Hoy Sudamérica es una región pacífica, más que Europa del Este, Oriente Próximo y el África sahariana y central. Los Ministerios de Defensa y de Interior se ocupan antes de combatir la gran delincuencia que de planear invasiones. Sin embargo, entre los años 60 y 80 fue uno de los campos de batalla entre los dos bloques de la Guerra Fría, con golpes de Estado, guerrillas y regímenes dictatoriales.
Entonces, junto a los combates contra poderosas y crueles bandas guerrilleras en Perú (Sendero Luminoso) y Colombia (las FARC y el ELN), se produjeron carreras armamentísticas y amenazas de guerras internacionales, de las que sólo se plasmó, en 1982, la librada por las islas Malvinas entre Argentina y el ocupante británico.
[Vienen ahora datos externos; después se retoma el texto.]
/-! ### The numeric core of the inflation -/

/-- **Numeric core of Stewart's inflation** (the chain (33)–(38) of [Stewart2013] with the
constants of the inlined Yu bound). Parameters: `Ā ≥ 1`, auxiliary primes `k − 1 = j ≥ 1` of
logarithmic size `≤ m` (`m ≥ 1`), `n` original primes with `1 ≤ n ≤ k + 1`, `L = log p` with
`2k ≤ L`, and the three absorptions `8Ā² k m ≤ e⁻⁴ L`, `4k³ L² (4Ā²e² m)^k ≤ e^{L − 4k}`,
`8 k³ L ≤ e^k`. Then
`L · Ā^{n+j} (e^L ((n+j)/L)^{n+j} + e^{n+j} L) · (2ⁿ (3 + 2jm) m^j) · (4k²) ≤ 3 e^{−3k} e^L`.
[cite: Stewart2013, proof of Lemma 8, (33)–(38) (arXiv p. 10)] -/
theorem numeric_core {A m L : ℝ} {j n : ℕ} (hA : 1 ≤ A) (hm : 1 ≤ m) (hj : 1 ≤ j) (hn : 1 ≤ n)
    (hnk : n ≤ j + 2) (hkL : 2 * ((j : ℝ) + 1) ≤ L)
    (hi : 8 * A ^ 2 * ((j : ℝ) + 1) * m ≤ Real.exp (-4) * L)
    (hii : 4 * ((j : ℝ) + 1) ^ 3 * L ^ 2 * (4 * A ^ 2 * Real.exp 2 * m) ^ (j + 1) ≤
      Real.exp (L - 4 * ((j : ℝ) + 1)))
    (hiii : 8 * ((j : ℝ) + 1) ^ 3 * L ≤ Real.exp ((j : ℝ) + 1)) :
    L * (A ^ (n + j) * (Real.exp L * (((n + j : ℕ) : ℝ) / L) ^ (n + j) +
        Real.exp ((n + j : ℕ) : ℝ) * L) *
      (2 ^ n * (3 + 2 * (j : ℝ) * m) * m ^ j) * (4 * ((j : ℝ) + 1) ^ 2)) ≤
      3 * Real.exp (-3 * ((j : ℝ) + 1)) * Real.exp L := by
  -- notation
  set k : ℝ := (j : ℝ) + 1 with hk
  have hj1 : (1 : ℝ) ≤ j := by exact_mod_cast hj
  have hk2 : 2 ≤ k := by rw [hk]; linarith
  have hkpos : 0 < k := by linarith
  have hL : 4 ≤ L := by linarith
  have hLpos : 0 < L := by linarith
  have hA0 : 0 ≤ A := by linarith
  have hm0 : 0 ≤ m := by linarith
  have hn1 : (1 : ℝ) ≤ n := by exact_mod_cast hn
  set n' : ℕ := n + j with hn'
  have hn'k : (j + 1 : ℕ) ≤ n' := by rw [hn']; omega
  have hn'2k : n' ≤ 2 * (j + 1) := by rw [hn']; omega
  have hn'r : ((n' : ℕ) : ℝ) ≤ 2 * k := by rw [hk]; exact_mod_cast hn'2k
  have hn'r0 : (0 : ℝ) ≤ n' := Nat.cast_nonneg _
  have heL : Real.exp L > 0 := Real.exp_pos L
  -- (1) `(3 + 2jm) m^j ≤ 3k m^k` where `m^k = m^j · m`
  have h1 : (3 + 2 * (j : ℝ) * m) * m ^ j ≤ 3 * k * (m ^ j * m) := by
    have : 3 + 2 * (j : ℝ) * m ≤ 3 * k * m := by rw [hk]; nlinarith
    nlinarith [pow_nonneg hm0 j]
  -- (2) `2^n A^{n'} ≤ (4A²)^k`, i.e. `≤ (2A)^{2(j+1)}`
  have h2 : (2 : ℝ) ^ n * A ^ n' ≤ (4 * A ^ 2) ^ (j + 1) := by
    have h2a : (2 : ℝ) ^ n ≤ 2 ^ (2 * (j + 1)) := pow_le_pow_right₀ (by norm_num) (by omega)
    have h2b : A ^ n' ≤ A ^ (2 * (j + 1)) := pow_le_pow_right₀ hA hn'2k
    calc (2 : ℝ) ^ n * A ^ n' ≤ 2 ^ (2 * (j + 1)) * A ^ (2 * (j + 1)) :=
          mul_le_mul h2a h2b (by positivity) (by positivity)
      _ = (4 * A ^ 2) ^ (j + 1) := by rw [mul_pow, pow_mul, pow_mul]; norm_num
  -- (3) `T1 ≤ e^L (2k/L)^k`
  have hratio : ((n' : ℕ) : ℝ) / L ≤ 2 * k / L := div_le_div_of_nonneg_right hn'r hLpos.le
  have hratio1 : 2 * k / L ≤ 1 := by rw [div_le_one hLpos]; exact hkL
  have hratio0 : 0 ≤ ((n' : ℕ) : ℝ) / L := div_nonneg hn'r0 hLpos.le
  have h3 : (((n' : ℕ) : ℝ) / L) ^ n' ≤ (2 * k / L) ^ (j + 1) := by
    calc (((n' : ℕ) : ℝ) / L) ^ n' ≤ (2 * k / L) ^ n' := pow_le_pow_left₀ hratio0 hratio n'
      _ ≤ (2 * k / L) ^ (j + 1) :=
          pow_le_pow_of_le_one (le_trans hratio0 hratio) hratio1 hn'k
  -- (4) `T2 ≤ e^{2k} L`
  have h4 : Real.exp ((n' : ℕ) : ℝ) ≤ Real.exp (2 * k) := Real.exp_le_exp.mpr hn'r
  -- (5) the two absorbed terms
  have hbase : (4 * A ^ 2) * m * (2 * k / L) ≤ Real.exp (-4) := by
    have : (4 * A ^ 2) * m * (2 * k / L) = (8 * A ^ 2 * k * m) / L := by ring
    rw [this, div_le_iff₀ hLpos]
    exact hi
  have hbase0 : 0 ≤ (4 * A ^ 2) * m * (2 * k / L) := by positivity
  have h5 : ((4 * A ^ 2) * m * (2 * k / L)) ^ (j + 1) ≤ Real.exp (-4 * k) := by
    calc ((4 * A ^ 2) * m * (2 * k / L)) ^ (j + 1) ≤ Real.exp (-4) ^ (j + 1) :=
          pow_le_pow_left₀ hbase0 hbase _
      _ = Real.exp (-4 * k) := by rw [← Real.exp_nat_mul, hk]; push_cast; ring_nf
  have h6 : ((4 * A ^ 2) * m) ^ (j + 1) * Real.exp (2 * k) = (4 * A ^ 2 * Real.exp 2 * m) ^ (j + 1) := by
    rw [show Real.exp (2 * k) = Real.exp 2 ^ (j + 1) by rw [← Real.exp_nat_mul, hk]; push_cast; ring_nf]
    rw [← mul_pow]; ring
  -- assemble the main product
  have hT1 : 0 ≤ Real.exp L * (((n' : ℕ) : ℝ) / L) ^ n' := by positivity
  have hT2 : 0 ≤ Real.exp ((n' : ℕ) : ℝ) * L := by positivity
  have hX : A ^ n' * (Real.exp L * (((n' : ℕ) : ℝ) / L) ^ n' + Real.exp ((n' : ℕ) : ℝ) * L) *
      (2 ^ n * (3 + 2 * (j : ℝ) * m) * m ^ j) ≤
      3 * k * ((4 * A ^ 2) * m) ^ (j + 1) *
        (Real.exp L * (2 * k / L) ^ (j + 1) + Real.exp (2 * k) * L) := by
    have hsum : Real.exp L * (((n' : ℕ) : ℝ) / L) ^ n' + Real.exp ((n' : ℕ) : ℝ) * L ≤
        Real.exp L * (2 * k / L) ^ (j + 1) + Real.exp (2 * k) * L :=
      add_le_add (mul_le_mul_of_nonneg_left h3 heL.le) (mul_le_mul_of_nonneg_right h4 hLpos.le)
    have hsum0 : 0 ≤ Real.exp L * (((n' : ℕ) : ℝ) / L) ^ n' + Real.exp ((n' : ℕ) : ℝ) * L :=
      add_nonneg hT1 hT2
    calc A ^ n' * (Real.exp L * (((n' : ℕ) : ℝ) / L) ^ n' + Real.exp ((n' : ℕ) : ℝ) * L) *
          (2 ^ n * (3 + 2 * (j : ℝ) * m) * m ^ j)
        = (2 ^ n * A ^ n') * ((3 + 2 * (j : ℝ) * m) * m ^ j) *
            (Real.exp L * (((n' : ℕ) : ℝ) / L) ^ n' + Real.exp ((n' : ℕ) : ℝ) * L) := by ring
      _ ≤ (4 * A ^ 2) ^ (j + 1) * (3 * k * (m ^ j * m)) *
            (Real.exp L * (2 * k / L) ^ (j + 1) + Real.exp (2 * k) * L) := by
          apply mul_le_mul (mul_le_mul h2 h1 (by positivity) (by positivity)) hsum hsum0
          positivity
      _ = 3 * k * ((4 * A ^ 2) * m) ^ (j + 1) *
            (Real.exp L * (2 * k / L) ^ (j + 1) + Real.exp (2 * k) * L) := by
          rw [mul_pow, ← pow_succ]; ring
  -- expand and absorb
  have hY : 3 * k * ((4 * A ^ 2) * m) ^ (j + 1) *
      (Real.exp L * (2 * k / L) ^ (j + 1) + Real.exp (2 * k) * L) =
      3 * k * (((4 * A ^ 2) * m * (2 * k / L)) ^ (j + 1) * Real.exp L) +
        3 * k * L * (4 * A ^ 2 * Real.exp 2 * m) ^ (j + 1) := by
    rw [mul_pow ((4 * A ^ 2) * m) (2 * k / L) (j + 1), ← h6]; ring
  have hZ1 : 3 * k * (((4 * A ^ 2) * m * (2 * k / L)) ^ (j + 1) * Real.exp L) ≤
      3 * k * (Real.exp (-4 * k) * Real.exp L) := by
    apply mul_le_mul_of_nonneg_left _ (by positivity)
    exact mul_le_mul_of_nonneg_right h5 heL.le
  have hsplitexp : Real.exp (L - 4 * k) = Real.exp (-4 * k) * Real.exp L := by
    rw [← Real.exp_add]; ring_nf
  have hii' : L * (3 * k * L * (4 * A ^ 2 * Real.exp 2 * m) ^ (j + 1)) * (4 * k ^ 2) ≤
      3 * (Real.exp (-4 * k) * Real.exp L) := by
    have hrw : L * (3 * k * L * (4 * A ^ 2 * Real.exp 2 * m) ^ (j + 1)) * (4 * k ^ 2) =
        3 * (4 * k ^ 3 * L ^ 2 * (4 * A ^ 2 * Real.exp 2 * m) ^ (j + 1)) := by ring
    rw [hrw, ← hsplitexp]
    exact mul_le_mul_of_nonneg_left hii (by norm_num)
  -- `e^{-4k} (12 k³ L + 3) ≤ 3 e^{-3k}` from `8k³L ≤ e^k`
  have hexp : Real.exp (-4 * k) = Real.exp (-3 * k) * Real.exp (-k) := by
    rw [← Real.exp_add]; ring_nf
  have hek : Real.exp (-k) * Real.exp k = 1 := by rw [← Real.exp_add]; simp
  have hek0 : 0 < Real.exp (-k) := Real.exp_pos _
  have h8 : 8 * k ^ 3 * L * Real.exp (-k) ≤ 1 := by
    have := mul_le_mul_of_nonneg_right hiii hek0.le
    rwa [mul_comm (Real.exp k), hek] at this
  have hkL1 : 32 ≤ k ^ 3 * L := by
    have hk3 : (8 : ℝ) ≤ k ^ 3 := by
      have := pow_le_pow_left₀ (by norm_num : (0:ℝ) ≤ 2) hk2 3
      norm_num at this; exact this
    calc (32 : ℝ) = 8 * 4 := by norm_num
      _ ≤ k ^ 3 * L := mul_le_mul hk3 hL (by norm_num) (by positivity)
  have hlastA : 12 * k ^ 3 * L * Real.exp (-k) ≤ 3 / 2 := by linarith
  have hlastB : Real.exp (-k) ≤ 1 / 256 := by
    have h256 : Real.exp (-k) * 256 ≤ Real.exp (-k) * (8 * (k ^ 3 * L)) :=
      mul_le_mul_of_nonneg_left (by linarith) hek0.le
    have : Real.exp (-k) * (8 * (k ^ 3 * L)) = 8 * k ^ 3 * L * Real.exp (-k) := by ring
    linarith
  have hlast : (12 * k ^ 3 * L + 3) * Real.exp (-k) ≤ 3 := by
    have : (12 * k ^ 3 * L + 3) * Real.exp (-k) = 12 * k ^ 3 * L * Real.exp (-k) + 3 * Real.exp (-k) := by
      ring
    linarith
  have hE3 : 0 ≤ Real.exp (-3 * k) * Real.exp L := by positivity
  calc L * (A ^ n' * (Real.exp L * (((n' : ℕ) : ℝ) / L) ^ n' + Real.exp ((n' : ℕ) : ℝ) * L) *
        (2 ^ n * (3 + 2 * (j : ℝ) * m) * m ^ j) * (4 * k ^ 2))
      ≤ L * (3 * k * ((4 * A ^ 2) * m) ^ (j + 1) *
          (Real.exp L * (2 * k / L) ^ (j + 1) + Real.exp (2 * k) * L) * (4 * k ^ 2)) := by
        apply mul_le_mul_of_nonneg_left _ hLpos.le
        exact mul_le_mul_of_nonneg_right hX (by positivity)
    _ = L * (3 * k * (((4 * A ^ 2) * m * (2 * k / L)) ^ (j + 1) * Real.exp L)) * (4 * k ^ 2) +
          L * (3 * k * L * (4 * A ^ 2 * Real.exp 2 * m) ^ (j + 1)) * (4 * k ^ 2) := by
        rw [hY]; ring
    _ ≤ L * (3 * k * (Real.exp (-4 * k) * Real.exp L)) * (4 * k ^ 2) +
          3 * (Real.exp (-4 * k) * Real.exp L) := by
        apply add_le_add _ hii'
        apply mul_le_mul_of_nonneg_right _ (by positivity)
        exact mul_le_mul_of_nonneg_left hZ1 hLpos.le
    _ = (12 * k ^ 3 * L + 3) * Real.exp (-k) * (Real.exp (-3 * k) * Real.exp L) := by
        rw [hexp]; ring
    _ ≤ 3 * (Real.exp (-3 * k) * Real.exp L) :=
        mul_le_mul_of_nonneg_right hlast hE3
    _ = 3 * Real.exp (-3 * k) * Real.exp L := by ring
Aunque estuvo a punto de estallar otra guerra, al sur del estrecho de Magallanes. Se han cumplido cuarenta años del tratado que puso fin a esa disputa, en la que intervino la diplomacia vaticana dirigida por Juan Pablo II.
Belicismo argentino
Después del golpe de Estado que derrocó a la presidenta argentina María Estela Martínez en marzo de 1976, casi todas las repúblicas de Iberoamérica estaban gobernadas por Juntas militares, de izquierdas y derechas. Las excepciones eran Costa Rica, Colombia, la República Dominicana y Venezuela, que mantenían sistemas más o menos democráticos; México, bajo el régimen de partido único del PRI; y Cuba, sometida a una tiranía comunista que todavía dura.
Las juntas peruana y argentina estaban empeñadas en armarse hasta los dientes y hacer la guerra a sus vecinos. En esos años, la situación geopolítica más peligrosa era la de Chile: tenía contenciosos territoriales con sus tres vecinos, Perú, Bolivia y Argentina. Además, un embargo de armas aplicado por Estados Unidos a instancias del senador Edward Kennedy había dejado a las Fuerzas Armadas chilenas sin material moderno.
La Junta argentina encarnó los deseos de la dirigencia de su país (incluido Juan Domingo Perón) de ascender a potencia regional. Con mayores riquezas y población, los gobernantes argentinos dispusieron de créditos para comprar armamento a Francia, Estados Unidos y Alemania. Parte del dinero provenía de la venta de cereales a la Unión Soviética, ya que 'la patria del socialismo' era incapaz de alimentar a su población.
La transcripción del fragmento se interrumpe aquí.